What you will do:
Find the word "twin" in the material below and gather every line that contains it.

Provided data:
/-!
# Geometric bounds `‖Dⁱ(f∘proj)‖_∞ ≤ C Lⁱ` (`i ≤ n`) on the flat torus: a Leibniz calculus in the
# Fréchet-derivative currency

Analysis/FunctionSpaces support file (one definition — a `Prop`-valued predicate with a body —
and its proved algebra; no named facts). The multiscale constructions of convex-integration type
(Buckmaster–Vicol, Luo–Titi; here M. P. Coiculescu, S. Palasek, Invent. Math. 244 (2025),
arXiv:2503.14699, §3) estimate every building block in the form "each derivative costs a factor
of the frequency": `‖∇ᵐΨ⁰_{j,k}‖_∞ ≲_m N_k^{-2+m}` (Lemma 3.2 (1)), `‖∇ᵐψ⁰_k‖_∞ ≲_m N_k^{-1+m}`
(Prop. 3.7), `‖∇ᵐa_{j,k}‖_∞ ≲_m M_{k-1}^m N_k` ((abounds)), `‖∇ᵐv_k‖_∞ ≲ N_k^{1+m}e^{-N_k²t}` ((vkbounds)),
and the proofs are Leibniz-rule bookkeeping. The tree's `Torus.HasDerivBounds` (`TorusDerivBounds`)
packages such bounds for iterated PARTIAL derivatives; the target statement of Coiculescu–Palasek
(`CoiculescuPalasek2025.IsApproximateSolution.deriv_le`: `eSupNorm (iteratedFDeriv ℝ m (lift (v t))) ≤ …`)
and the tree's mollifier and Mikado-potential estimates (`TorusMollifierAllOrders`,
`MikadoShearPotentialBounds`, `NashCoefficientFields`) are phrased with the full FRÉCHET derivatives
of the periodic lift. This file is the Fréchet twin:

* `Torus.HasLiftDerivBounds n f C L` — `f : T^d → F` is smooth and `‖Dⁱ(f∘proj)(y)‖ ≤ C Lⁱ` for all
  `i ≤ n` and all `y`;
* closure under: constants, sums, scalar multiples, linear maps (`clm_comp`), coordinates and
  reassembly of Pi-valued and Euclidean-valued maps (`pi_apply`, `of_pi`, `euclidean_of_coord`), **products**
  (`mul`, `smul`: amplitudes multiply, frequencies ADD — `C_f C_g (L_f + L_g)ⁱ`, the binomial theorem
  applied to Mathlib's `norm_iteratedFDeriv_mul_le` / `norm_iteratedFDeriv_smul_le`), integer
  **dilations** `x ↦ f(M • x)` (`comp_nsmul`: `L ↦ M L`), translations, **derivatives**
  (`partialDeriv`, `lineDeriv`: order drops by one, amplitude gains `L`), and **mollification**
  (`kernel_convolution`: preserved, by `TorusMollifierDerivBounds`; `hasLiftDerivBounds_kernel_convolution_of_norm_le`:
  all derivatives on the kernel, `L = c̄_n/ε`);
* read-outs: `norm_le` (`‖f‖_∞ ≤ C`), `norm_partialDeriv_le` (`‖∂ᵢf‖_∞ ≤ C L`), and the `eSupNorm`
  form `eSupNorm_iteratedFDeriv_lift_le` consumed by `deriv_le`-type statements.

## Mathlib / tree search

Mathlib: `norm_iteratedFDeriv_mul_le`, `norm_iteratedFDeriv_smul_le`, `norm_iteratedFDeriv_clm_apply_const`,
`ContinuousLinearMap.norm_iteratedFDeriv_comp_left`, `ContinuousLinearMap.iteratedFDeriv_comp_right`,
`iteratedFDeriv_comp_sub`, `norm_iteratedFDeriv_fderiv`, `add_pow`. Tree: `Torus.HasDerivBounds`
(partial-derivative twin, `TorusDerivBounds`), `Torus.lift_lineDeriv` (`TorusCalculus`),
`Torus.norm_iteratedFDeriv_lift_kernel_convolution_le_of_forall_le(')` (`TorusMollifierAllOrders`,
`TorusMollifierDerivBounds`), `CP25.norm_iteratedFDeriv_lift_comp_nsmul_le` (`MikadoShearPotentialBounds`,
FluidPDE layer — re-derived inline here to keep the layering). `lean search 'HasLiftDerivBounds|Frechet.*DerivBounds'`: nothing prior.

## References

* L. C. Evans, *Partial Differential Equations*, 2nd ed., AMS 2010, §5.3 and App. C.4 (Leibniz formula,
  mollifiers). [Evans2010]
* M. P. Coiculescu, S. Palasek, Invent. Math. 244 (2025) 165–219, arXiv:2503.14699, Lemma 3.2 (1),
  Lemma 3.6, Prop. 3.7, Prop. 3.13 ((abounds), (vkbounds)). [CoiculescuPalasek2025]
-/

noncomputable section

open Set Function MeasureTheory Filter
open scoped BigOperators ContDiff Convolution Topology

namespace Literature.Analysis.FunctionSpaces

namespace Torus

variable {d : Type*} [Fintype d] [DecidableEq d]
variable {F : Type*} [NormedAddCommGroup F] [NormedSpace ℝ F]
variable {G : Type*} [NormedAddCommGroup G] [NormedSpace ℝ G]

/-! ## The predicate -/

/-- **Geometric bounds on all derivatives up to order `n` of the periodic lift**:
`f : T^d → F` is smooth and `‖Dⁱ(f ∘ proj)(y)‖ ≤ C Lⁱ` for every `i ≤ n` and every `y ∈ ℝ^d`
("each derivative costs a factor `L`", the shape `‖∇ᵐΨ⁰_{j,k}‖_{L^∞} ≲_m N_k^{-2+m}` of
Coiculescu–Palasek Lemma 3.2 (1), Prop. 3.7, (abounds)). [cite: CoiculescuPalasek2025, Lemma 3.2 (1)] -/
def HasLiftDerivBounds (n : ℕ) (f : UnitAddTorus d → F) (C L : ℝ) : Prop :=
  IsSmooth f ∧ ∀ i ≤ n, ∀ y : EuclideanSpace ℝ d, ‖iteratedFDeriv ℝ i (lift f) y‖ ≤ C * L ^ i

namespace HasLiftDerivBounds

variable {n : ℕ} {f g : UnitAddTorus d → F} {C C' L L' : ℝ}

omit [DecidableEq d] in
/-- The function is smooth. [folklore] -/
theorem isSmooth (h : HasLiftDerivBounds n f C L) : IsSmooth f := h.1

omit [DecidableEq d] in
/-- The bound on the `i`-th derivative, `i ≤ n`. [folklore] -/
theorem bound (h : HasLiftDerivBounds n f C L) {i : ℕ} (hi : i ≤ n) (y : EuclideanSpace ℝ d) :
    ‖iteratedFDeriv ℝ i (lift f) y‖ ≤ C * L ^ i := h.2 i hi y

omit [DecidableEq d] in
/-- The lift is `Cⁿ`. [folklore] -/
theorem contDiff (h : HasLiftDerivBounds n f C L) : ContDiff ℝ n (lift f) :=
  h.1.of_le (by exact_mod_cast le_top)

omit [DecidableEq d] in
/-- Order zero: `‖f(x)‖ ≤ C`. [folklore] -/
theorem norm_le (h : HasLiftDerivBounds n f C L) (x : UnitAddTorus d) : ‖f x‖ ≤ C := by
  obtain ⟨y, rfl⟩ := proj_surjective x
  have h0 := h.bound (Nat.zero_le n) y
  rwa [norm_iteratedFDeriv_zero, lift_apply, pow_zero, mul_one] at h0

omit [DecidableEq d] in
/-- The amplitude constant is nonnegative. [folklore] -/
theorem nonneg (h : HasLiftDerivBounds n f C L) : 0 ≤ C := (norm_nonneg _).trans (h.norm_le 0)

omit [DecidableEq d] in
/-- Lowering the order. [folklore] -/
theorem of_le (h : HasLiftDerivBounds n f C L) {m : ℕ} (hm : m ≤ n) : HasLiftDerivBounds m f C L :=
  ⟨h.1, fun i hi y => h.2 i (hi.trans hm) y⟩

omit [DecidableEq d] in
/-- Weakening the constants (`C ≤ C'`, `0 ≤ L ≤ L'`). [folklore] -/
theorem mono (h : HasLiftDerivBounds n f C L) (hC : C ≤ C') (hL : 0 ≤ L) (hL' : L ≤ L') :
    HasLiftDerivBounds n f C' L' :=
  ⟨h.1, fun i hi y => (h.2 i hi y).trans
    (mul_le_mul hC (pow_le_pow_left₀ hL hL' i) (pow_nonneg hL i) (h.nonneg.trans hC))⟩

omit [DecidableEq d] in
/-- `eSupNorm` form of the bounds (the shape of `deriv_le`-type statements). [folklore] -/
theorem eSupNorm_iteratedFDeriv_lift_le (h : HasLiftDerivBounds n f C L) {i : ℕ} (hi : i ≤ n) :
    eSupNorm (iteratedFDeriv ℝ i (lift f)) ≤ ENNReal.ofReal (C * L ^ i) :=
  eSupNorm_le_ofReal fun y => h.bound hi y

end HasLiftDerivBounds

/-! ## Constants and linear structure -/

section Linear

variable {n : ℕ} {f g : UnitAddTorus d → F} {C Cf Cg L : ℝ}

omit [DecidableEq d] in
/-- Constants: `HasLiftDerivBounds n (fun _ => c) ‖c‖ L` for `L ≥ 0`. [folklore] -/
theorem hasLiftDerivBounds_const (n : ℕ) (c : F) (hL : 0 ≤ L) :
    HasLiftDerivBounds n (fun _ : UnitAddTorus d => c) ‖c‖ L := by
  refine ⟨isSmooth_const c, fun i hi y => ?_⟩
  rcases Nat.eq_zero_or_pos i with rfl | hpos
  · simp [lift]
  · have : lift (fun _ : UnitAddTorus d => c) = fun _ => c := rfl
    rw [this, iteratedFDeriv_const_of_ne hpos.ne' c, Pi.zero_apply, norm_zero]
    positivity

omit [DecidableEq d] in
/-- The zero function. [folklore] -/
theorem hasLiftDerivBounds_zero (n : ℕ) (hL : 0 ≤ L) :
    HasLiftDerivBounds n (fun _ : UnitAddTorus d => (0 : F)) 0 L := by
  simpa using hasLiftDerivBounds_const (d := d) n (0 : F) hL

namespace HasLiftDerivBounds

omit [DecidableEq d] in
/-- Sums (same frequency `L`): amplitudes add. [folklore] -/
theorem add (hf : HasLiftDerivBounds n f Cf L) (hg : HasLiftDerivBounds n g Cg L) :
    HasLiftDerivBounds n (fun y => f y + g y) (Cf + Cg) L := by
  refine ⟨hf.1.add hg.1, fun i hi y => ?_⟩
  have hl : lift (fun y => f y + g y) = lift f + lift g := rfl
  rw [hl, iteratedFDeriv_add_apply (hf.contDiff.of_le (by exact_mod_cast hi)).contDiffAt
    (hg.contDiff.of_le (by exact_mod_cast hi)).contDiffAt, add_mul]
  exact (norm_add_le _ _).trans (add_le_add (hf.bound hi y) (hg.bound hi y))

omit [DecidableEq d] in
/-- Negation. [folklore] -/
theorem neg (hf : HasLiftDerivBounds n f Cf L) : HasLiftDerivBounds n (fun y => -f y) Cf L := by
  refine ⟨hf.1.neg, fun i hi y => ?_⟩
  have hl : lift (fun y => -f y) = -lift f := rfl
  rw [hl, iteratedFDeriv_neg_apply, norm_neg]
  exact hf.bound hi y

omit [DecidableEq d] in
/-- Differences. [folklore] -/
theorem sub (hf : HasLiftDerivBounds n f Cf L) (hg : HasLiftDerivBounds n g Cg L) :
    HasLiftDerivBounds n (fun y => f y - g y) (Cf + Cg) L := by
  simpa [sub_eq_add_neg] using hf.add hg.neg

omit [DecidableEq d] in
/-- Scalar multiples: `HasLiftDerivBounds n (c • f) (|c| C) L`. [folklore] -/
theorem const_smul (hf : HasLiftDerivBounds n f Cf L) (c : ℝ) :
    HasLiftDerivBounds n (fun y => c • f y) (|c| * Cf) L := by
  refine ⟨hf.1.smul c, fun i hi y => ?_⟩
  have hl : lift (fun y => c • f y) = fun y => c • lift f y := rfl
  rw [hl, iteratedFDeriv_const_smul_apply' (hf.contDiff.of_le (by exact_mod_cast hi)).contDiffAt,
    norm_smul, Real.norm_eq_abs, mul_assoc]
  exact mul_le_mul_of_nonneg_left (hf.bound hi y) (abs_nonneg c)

Written response:
of the periodic lift. This file is the Fréchet twin:
(partial-derivative twin, `TorusDerivBounds`), `Torus.lift_lineDeriv` (`TorusCalculus`),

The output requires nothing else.